Segment Start: Source data

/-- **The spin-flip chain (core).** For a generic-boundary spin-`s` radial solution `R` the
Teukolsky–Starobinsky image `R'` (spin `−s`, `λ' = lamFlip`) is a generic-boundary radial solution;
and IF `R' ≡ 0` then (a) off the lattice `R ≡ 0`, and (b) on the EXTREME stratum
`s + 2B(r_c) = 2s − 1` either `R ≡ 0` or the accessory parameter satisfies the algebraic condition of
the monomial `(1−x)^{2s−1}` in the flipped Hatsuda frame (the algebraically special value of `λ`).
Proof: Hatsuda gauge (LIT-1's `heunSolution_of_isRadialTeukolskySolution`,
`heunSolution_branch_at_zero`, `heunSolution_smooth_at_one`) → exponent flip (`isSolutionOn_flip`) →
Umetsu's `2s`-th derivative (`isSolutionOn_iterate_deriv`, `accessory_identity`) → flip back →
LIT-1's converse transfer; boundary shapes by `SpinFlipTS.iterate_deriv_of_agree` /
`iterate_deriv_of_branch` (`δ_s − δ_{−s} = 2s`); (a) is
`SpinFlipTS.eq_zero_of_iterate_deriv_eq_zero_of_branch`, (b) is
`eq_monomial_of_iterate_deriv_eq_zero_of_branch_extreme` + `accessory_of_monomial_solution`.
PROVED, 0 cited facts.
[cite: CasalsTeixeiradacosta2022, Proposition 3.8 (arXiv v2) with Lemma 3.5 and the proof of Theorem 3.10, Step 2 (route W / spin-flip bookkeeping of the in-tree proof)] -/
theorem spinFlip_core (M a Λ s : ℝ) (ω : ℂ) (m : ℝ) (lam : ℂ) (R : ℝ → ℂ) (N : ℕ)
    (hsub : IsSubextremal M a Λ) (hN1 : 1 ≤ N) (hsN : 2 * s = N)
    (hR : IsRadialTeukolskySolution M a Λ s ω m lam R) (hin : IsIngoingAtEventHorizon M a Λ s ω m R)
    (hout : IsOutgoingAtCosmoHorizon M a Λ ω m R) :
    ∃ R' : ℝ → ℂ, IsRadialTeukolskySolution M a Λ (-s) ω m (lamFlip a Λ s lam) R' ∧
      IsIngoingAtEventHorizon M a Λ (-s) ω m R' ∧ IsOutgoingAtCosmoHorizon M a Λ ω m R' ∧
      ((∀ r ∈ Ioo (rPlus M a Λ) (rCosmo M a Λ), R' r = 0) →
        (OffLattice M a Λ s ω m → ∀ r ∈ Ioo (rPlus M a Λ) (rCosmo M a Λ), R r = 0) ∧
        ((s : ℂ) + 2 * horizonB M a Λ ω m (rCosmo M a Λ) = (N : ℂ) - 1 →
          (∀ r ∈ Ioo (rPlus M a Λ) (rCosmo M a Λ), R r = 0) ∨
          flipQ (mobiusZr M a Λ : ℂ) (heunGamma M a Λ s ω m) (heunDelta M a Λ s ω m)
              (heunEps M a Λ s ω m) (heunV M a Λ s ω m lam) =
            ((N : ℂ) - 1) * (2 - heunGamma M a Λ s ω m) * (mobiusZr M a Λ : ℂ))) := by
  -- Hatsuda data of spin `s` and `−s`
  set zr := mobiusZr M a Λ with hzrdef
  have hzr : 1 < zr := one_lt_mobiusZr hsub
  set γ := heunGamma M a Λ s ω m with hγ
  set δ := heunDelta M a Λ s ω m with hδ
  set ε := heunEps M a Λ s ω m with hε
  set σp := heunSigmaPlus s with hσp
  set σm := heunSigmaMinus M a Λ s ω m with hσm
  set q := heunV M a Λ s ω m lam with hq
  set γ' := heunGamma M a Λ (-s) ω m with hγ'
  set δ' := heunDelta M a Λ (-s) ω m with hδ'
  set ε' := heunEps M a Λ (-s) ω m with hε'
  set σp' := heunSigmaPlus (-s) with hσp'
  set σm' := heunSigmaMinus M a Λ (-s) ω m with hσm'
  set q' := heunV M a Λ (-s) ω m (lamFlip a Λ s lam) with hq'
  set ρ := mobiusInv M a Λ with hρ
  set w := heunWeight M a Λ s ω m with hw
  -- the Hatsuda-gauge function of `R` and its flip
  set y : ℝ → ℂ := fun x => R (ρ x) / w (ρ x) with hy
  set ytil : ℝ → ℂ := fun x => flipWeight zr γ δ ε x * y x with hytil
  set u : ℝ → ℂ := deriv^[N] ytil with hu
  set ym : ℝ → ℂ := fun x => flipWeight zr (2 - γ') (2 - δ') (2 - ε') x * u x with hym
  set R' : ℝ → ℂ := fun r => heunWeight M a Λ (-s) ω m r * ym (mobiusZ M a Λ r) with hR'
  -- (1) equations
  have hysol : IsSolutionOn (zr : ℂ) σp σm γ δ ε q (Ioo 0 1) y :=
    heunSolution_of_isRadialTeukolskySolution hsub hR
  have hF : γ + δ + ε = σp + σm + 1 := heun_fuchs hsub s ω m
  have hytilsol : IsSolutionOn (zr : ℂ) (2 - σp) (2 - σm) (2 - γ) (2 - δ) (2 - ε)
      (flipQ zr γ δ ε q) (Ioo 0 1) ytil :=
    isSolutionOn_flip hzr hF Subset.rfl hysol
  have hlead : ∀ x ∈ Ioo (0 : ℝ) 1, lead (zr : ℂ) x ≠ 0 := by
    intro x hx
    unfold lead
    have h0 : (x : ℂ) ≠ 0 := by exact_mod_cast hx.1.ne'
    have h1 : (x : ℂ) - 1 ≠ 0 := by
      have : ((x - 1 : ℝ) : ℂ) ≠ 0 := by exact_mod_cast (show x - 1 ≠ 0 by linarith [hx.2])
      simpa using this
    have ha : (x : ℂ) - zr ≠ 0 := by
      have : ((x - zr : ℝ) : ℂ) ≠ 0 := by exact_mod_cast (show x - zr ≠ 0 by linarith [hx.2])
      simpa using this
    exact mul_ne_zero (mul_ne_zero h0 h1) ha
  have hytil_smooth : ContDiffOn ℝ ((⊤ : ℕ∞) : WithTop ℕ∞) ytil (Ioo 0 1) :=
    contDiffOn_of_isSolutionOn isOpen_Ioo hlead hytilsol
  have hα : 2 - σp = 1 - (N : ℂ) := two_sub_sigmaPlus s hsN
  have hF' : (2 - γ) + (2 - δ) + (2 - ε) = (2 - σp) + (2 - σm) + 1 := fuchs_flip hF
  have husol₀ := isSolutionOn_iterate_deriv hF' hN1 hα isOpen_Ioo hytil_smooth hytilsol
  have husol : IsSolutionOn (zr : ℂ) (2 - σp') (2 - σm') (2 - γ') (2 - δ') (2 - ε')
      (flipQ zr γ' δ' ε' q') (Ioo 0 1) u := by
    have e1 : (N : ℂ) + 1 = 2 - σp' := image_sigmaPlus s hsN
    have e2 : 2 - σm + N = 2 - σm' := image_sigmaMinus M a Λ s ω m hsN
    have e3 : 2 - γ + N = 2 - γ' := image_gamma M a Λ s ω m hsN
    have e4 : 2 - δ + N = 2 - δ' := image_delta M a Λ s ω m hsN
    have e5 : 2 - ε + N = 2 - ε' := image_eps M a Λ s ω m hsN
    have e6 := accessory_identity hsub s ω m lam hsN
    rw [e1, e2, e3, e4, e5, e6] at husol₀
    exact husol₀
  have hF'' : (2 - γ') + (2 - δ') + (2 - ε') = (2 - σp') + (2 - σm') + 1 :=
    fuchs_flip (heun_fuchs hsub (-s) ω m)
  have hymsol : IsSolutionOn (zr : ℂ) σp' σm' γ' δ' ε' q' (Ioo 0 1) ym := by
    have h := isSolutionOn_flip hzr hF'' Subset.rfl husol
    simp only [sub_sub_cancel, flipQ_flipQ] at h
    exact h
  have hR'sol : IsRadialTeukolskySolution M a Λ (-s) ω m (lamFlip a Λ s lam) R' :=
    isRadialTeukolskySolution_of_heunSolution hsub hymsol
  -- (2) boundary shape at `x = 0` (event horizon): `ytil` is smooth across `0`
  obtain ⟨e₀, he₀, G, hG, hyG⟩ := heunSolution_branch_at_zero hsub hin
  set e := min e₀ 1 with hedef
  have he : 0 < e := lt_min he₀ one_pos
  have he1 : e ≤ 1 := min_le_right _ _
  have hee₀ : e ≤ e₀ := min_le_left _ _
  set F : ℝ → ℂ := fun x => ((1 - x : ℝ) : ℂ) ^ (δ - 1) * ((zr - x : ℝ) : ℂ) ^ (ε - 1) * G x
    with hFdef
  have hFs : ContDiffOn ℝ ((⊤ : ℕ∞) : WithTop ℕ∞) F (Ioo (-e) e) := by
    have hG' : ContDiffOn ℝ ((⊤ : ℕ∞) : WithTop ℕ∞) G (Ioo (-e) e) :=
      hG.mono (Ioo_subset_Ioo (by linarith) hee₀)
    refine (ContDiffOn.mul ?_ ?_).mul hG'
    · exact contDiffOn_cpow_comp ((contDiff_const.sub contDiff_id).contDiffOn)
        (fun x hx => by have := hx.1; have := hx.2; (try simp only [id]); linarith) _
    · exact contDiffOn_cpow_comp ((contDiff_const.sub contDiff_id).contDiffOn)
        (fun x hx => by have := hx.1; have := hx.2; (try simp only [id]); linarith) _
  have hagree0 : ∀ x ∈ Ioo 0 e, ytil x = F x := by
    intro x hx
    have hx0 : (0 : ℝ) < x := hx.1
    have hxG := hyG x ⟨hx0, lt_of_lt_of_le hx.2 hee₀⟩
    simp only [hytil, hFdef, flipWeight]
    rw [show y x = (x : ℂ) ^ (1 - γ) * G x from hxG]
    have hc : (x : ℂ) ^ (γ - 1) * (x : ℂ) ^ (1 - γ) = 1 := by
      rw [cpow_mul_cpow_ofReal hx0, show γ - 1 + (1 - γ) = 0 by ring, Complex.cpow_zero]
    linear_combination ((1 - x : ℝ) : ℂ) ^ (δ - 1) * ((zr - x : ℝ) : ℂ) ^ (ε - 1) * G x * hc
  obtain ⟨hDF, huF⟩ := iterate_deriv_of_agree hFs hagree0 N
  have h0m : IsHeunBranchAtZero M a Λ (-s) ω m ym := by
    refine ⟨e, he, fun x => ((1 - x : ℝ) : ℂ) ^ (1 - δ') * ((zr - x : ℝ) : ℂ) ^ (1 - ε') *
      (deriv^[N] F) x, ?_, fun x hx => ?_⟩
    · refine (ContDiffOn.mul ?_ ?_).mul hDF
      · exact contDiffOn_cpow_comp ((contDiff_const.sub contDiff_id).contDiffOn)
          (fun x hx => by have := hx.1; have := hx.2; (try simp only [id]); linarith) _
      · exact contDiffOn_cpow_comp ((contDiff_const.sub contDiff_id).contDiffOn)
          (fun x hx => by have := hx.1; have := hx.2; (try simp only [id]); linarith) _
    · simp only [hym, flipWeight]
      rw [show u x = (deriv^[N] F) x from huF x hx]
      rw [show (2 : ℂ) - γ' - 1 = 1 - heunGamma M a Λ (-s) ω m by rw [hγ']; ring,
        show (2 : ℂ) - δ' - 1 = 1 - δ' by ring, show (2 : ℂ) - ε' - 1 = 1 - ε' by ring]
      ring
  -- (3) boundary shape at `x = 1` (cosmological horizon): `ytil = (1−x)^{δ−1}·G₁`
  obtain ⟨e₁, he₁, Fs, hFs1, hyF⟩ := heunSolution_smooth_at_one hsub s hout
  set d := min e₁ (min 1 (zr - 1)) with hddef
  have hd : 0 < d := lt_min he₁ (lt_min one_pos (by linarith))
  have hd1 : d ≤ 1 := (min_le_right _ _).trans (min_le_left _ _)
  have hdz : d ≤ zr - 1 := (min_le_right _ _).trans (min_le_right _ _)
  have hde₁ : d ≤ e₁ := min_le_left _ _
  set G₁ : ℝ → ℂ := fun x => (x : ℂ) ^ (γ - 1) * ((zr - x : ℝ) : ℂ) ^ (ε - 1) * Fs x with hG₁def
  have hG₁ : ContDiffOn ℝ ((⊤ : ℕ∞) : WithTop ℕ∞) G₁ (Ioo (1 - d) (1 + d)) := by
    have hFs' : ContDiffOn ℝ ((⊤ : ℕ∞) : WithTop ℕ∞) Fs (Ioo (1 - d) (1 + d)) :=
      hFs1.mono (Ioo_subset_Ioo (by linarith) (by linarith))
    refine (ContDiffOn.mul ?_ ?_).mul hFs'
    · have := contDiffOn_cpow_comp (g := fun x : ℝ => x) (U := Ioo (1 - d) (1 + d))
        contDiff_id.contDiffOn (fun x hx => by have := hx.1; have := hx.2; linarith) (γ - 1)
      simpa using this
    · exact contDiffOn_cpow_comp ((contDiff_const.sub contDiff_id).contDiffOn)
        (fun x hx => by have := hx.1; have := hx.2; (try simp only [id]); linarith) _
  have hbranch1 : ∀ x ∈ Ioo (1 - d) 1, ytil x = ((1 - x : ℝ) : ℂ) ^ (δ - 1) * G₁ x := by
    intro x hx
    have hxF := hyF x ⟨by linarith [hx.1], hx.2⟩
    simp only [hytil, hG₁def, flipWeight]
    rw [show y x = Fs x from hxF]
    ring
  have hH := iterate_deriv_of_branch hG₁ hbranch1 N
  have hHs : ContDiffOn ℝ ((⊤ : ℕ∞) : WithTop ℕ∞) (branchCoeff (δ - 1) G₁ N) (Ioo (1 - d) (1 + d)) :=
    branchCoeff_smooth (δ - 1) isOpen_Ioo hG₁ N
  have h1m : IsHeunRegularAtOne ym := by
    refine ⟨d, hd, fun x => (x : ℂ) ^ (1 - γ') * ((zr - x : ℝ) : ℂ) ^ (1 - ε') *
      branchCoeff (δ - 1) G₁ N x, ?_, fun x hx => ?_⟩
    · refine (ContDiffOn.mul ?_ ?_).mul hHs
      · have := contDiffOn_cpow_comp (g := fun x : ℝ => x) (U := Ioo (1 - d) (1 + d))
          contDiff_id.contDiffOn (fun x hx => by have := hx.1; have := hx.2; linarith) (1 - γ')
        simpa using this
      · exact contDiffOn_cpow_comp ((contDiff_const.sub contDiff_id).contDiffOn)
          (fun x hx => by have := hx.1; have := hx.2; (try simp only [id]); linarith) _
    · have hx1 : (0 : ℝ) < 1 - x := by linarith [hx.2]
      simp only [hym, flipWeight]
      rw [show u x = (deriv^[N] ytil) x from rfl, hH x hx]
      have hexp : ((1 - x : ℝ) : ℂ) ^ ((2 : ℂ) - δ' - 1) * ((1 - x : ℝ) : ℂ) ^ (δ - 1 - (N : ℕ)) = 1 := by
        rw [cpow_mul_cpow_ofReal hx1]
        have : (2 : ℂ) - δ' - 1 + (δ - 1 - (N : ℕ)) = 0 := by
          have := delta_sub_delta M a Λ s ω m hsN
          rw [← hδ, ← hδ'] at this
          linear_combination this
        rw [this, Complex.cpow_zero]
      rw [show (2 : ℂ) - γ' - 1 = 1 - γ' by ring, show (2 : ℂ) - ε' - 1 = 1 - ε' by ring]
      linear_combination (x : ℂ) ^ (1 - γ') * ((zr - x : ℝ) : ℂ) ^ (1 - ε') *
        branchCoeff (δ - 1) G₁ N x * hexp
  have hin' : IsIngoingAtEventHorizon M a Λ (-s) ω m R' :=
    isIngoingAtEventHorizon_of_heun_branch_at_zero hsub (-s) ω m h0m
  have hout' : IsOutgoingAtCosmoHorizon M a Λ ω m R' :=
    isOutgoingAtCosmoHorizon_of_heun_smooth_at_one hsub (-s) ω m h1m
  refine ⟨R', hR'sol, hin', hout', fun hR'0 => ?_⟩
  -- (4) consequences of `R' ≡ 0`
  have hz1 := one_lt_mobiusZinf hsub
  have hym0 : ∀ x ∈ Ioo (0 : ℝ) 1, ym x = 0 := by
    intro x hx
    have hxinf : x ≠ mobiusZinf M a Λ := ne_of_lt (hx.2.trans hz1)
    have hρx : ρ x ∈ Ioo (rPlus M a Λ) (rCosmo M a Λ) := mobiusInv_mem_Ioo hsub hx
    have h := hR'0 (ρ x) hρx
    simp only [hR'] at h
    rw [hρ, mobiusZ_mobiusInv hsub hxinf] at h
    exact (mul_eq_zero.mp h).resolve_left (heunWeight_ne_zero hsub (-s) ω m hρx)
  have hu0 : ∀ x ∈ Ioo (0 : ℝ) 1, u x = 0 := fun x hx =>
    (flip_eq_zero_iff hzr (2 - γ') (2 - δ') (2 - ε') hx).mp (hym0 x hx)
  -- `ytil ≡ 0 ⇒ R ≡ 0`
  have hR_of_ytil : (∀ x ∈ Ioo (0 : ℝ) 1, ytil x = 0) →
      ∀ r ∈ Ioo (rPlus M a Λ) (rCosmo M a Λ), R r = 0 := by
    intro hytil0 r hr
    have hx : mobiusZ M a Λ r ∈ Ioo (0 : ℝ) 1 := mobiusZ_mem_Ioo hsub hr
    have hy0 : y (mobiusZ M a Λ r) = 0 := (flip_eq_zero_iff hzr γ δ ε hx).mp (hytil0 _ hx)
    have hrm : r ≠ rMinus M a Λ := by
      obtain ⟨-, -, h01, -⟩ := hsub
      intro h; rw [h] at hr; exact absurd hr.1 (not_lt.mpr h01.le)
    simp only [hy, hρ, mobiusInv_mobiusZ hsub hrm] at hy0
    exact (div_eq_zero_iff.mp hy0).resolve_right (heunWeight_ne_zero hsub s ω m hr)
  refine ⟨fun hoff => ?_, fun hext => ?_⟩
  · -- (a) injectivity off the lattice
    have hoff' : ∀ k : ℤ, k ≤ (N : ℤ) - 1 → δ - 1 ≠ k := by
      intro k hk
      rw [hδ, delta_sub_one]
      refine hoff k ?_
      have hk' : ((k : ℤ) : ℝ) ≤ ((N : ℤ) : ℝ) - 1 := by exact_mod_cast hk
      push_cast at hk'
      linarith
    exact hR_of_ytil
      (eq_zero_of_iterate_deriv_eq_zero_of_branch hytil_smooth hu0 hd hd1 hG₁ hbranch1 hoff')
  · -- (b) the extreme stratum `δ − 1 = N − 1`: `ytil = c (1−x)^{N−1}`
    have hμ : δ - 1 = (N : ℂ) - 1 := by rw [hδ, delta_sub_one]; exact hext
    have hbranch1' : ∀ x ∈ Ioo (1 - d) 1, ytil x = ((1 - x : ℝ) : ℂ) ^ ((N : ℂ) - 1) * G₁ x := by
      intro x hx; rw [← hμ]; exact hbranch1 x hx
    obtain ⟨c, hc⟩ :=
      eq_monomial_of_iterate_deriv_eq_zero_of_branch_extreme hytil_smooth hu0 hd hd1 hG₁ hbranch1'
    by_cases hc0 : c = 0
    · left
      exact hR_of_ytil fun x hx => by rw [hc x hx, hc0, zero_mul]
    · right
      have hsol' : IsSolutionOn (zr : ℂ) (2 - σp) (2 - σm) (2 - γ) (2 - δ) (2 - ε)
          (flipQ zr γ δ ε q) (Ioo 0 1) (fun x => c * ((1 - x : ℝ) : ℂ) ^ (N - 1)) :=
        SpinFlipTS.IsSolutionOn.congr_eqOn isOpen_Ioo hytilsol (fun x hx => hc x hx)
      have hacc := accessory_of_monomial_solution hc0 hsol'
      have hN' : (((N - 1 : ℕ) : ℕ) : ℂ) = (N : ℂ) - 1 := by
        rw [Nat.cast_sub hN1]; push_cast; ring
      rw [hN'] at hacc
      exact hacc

Segment End: Source data

> **The task**
Find the lines in the entries above where "hsol" occurs, and copy each of them.

> **Task answer**
      have hsol' : IsSolutionOn (zr : ℂ) (2 - σp) (2 - σm) (2 - γ) (2 - δ) (2 - ε)
      have hacc := accessory_of_monomial_solution hc0 hsol'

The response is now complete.